Collected data →

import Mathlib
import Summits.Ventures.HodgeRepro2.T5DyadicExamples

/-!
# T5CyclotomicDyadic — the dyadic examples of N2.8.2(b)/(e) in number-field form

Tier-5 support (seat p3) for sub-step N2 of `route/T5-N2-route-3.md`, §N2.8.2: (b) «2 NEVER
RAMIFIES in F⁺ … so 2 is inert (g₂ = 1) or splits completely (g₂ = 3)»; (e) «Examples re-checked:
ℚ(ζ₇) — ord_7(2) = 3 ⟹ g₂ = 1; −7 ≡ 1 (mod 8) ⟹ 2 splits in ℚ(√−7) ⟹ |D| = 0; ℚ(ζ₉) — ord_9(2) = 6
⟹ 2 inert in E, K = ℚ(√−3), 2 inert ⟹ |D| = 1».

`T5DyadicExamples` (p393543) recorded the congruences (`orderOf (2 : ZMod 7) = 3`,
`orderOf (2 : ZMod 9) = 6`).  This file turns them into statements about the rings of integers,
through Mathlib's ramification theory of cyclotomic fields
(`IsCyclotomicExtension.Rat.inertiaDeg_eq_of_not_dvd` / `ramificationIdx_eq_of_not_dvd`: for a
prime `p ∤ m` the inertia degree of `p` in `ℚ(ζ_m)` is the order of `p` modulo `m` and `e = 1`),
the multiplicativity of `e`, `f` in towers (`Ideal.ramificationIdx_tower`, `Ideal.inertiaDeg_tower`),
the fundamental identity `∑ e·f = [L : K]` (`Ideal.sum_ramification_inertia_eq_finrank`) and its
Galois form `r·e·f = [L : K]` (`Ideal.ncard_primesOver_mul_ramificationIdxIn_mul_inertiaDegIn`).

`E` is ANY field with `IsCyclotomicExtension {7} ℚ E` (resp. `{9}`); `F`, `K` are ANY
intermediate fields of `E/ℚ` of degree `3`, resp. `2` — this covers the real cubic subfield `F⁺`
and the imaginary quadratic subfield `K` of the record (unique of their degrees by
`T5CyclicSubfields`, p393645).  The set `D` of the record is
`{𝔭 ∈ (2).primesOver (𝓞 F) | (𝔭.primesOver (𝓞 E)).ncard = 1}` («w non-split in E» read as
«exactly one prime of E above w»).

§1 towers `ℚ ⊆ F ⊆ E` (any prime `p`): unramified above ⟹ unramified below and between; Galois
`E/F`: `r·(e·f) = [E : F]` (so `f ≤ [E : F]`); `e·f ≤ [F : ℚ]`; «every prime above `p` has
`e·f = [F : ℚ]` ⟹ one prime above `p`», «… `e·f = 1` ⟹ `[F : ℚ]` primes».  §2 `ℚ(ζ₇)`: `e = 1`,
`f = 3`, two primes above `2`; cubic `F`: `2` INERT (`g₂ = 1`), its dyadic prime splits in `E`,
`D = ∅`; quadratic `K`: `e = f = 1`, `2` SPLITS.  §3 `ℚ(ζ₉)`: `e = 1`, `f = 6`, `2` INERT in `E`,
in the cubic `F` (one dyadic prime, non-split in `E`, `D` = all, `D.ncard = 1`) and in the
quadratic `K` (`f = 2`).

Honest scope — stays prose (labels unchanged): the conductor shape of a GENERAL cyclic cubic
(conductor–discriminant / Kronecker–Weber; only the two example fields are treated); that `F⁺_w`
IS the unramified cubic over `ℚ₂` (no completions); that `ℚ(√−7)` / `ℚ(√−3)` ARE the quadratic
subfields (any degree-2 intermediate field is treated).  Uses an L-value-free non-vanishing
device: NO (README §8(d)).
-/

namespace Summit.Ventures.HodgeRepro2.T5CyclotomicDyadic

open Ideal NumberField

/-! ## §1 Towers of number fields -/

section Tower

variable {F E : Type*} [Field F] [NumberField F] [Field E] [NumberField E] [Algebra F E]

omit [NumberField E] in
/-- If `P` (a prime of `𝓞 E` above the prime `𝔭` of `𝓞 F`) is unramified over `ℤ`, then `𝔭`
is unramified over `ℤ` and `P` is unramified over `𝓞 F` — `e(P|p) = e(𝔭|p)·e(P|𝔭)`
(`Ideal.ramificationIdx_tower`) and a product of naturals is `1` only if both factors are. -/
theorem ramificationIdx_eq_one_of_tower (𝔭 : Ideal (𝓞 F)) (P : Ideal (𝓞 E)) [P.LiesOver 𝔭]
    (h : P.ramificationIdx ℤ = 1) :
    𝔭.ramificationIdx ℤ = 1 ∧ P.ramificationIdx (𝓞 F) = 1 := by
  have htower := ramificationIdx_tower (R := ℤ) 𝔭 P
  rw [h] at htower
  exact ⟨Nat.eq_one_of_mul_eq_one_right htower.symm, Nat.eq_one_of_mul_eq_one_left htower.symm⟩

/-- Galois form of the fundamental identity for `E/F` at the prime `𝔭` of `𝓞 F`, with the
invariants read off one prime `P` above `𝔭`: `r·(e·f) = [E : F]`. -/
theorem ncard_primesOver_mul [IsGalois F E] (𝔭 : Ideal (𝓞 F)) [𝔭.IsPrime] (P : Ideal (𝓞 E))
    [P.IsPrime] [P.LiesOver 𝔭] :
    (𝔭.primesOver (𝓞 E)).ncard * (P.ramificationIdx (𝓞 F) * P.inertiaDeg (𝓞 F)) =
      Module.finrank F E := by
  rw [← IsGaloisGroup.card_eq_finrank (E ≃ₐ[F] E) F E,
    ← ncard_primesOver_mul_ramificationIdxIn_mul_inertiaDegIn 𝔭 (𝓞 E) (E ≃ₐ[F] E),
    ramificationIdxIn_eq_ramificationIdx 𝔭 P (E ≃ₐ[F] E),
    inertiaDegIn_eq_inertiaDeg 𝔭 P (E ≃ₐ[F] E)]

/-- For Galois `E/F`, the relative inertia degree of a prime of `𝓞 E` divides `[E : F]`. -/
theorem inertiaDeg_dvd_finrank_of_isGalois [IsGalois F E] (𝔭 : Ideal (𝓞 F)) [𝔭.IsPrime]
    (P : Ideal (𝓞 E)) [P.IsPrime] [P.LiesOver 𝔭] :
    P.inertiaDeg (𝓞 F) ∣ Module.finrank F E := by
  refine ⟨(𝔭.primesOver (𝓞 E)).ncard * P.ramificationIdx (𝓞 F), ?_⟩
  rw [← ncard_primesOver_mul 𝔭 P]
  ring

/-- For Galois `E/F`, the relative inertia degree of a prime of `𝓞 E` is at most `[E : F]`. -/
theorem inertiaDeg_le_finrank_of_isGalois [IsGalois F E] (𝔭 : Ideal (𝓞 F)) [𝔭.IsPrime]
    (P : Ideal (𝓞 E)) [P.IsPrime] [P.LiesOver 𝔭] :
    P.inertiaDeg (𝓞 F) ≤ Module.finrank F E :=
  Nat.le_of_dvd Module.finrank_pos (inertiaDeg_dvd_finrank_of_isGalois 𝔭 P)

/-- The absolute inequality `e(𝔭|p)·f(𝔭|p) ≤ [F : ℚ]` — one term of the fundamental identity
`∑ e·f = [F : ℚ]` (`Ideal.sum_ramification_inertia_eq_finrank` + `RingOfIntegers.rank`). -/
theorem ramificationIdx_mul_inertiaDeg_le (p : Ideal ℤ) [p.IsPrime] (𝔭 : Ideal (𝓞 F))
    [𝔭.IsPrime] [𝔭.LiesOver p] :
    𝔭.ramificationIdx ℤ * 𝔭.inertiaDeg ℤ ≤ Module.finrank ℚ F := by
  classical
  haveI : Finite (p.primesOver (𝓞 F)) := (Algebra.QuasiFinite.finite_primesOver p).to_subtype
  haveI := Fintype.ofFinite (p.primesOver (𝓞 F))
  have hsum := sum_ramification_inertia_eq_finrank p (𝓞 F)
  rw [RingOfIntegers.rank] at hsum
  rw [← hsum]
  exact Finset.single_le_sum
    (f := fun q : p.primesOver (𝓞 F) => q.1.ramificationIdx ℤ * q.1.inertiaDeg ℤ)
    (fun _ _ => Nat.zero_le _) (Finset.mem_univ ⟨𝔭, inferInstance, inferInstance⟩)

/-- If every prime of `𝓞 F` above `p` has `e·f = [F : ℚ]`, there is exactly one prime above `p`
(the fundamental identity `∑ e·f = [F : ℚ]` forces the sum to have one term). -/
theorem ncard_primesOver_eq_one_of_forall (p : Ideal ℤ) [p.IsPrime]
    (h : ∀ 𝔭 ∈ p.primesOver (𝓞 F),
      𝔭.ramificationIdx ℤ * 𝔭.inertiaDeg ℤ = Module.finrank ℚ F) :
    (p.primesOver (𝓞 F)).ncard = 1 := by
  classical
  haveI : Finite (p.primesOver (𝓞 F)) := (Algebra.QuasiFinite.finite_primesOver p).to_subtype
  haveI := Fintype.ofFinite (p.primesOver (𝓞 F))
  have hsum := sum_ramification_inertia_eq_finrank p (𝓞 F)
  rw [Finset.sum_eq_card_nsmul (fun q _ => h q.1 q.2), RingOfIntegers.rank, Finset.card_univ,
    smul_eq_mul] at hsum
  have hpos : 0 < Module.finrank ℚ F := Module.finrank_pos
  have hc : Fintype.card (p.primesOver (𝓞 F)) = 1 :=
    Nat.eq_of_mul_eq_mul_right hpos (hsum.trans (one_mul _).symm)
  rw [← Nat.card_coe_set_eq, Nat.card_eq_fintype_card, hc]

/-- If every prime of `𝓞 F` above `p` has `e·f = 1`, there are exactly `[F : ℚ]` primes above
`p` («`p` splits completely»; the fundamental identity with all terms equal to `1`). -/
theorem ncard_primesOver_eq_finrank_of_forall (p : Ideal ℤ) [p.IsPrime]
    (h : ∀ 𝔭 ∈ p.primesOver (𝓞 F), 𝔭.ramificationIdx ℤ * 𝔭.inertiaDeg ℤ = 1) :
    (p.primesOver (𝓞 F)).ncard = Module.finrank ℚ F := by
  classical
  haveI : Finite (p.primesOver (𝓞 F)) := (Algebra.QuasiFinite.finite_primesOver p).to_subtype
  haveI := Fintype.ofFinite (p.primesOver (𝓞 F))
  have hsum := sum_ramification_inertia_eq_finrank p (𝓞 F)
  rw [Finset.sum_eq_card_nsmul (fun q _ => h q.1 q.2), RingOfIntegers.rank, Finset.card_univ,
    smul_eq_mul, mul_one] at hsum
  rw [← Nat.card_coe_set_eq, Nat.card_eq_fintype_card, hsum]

WHAT THIS TASK INVOLVES →
Reproduce the lines of the entries above from the one with "and between; Galois" to the one with "subfields (any degree-2", both included, exactly and without any other line.

SOLUTION →
§1 towers `ℚ ⊆ F ⊆ E` (any prime `p`): unramified above ⟹ unramified below and between; Galois
`E/F`: `r·(e·f) = [E : F]` (so `f ≤ [E : F]`); `e·f ≤ [F : ℚ]`; «every prime above `p` has
`e·f = [F : ℚ]` ⟹ one prime above `p`», «… `e·f = 1` ⟹ `[F : ℚ]` primes».  §2 `ℚ(ζ₇)`: `e = 1`,
`f = 3`, two primes above `2`; cubic `F`: `2` INERT (`g₂ = 1`), its dyadic prime splits in `E`,
`D = ∅`; quadratic `K`: `e = f = 1`, `2` SPLITS.  §3 `ℚ(ζ₉)`: `e = 1`, `f = 6`, `2` INERT in `E`,
in the cubic `F` (one dyadic prime, non-split in `E`, `D` = all, `D.ncard = 1`) and in the
quadratic `K` (`f = 2`).

Honest scope — stays prose (labels unchanged): the conductor shape of a GENERAL cyclic cubic
(conductor–discriminant / Kronecker–Weber; only the two example fields are treated); that `F⁺_w`
IS the unramified cubic over `ℚ₂` (no completions); that `ℚ(√−7)` / `ℚ(√−3)` ARE the quadratic
subfields (any degree-2 intermediate field is treated).  Uses an L-value-free non-vanishing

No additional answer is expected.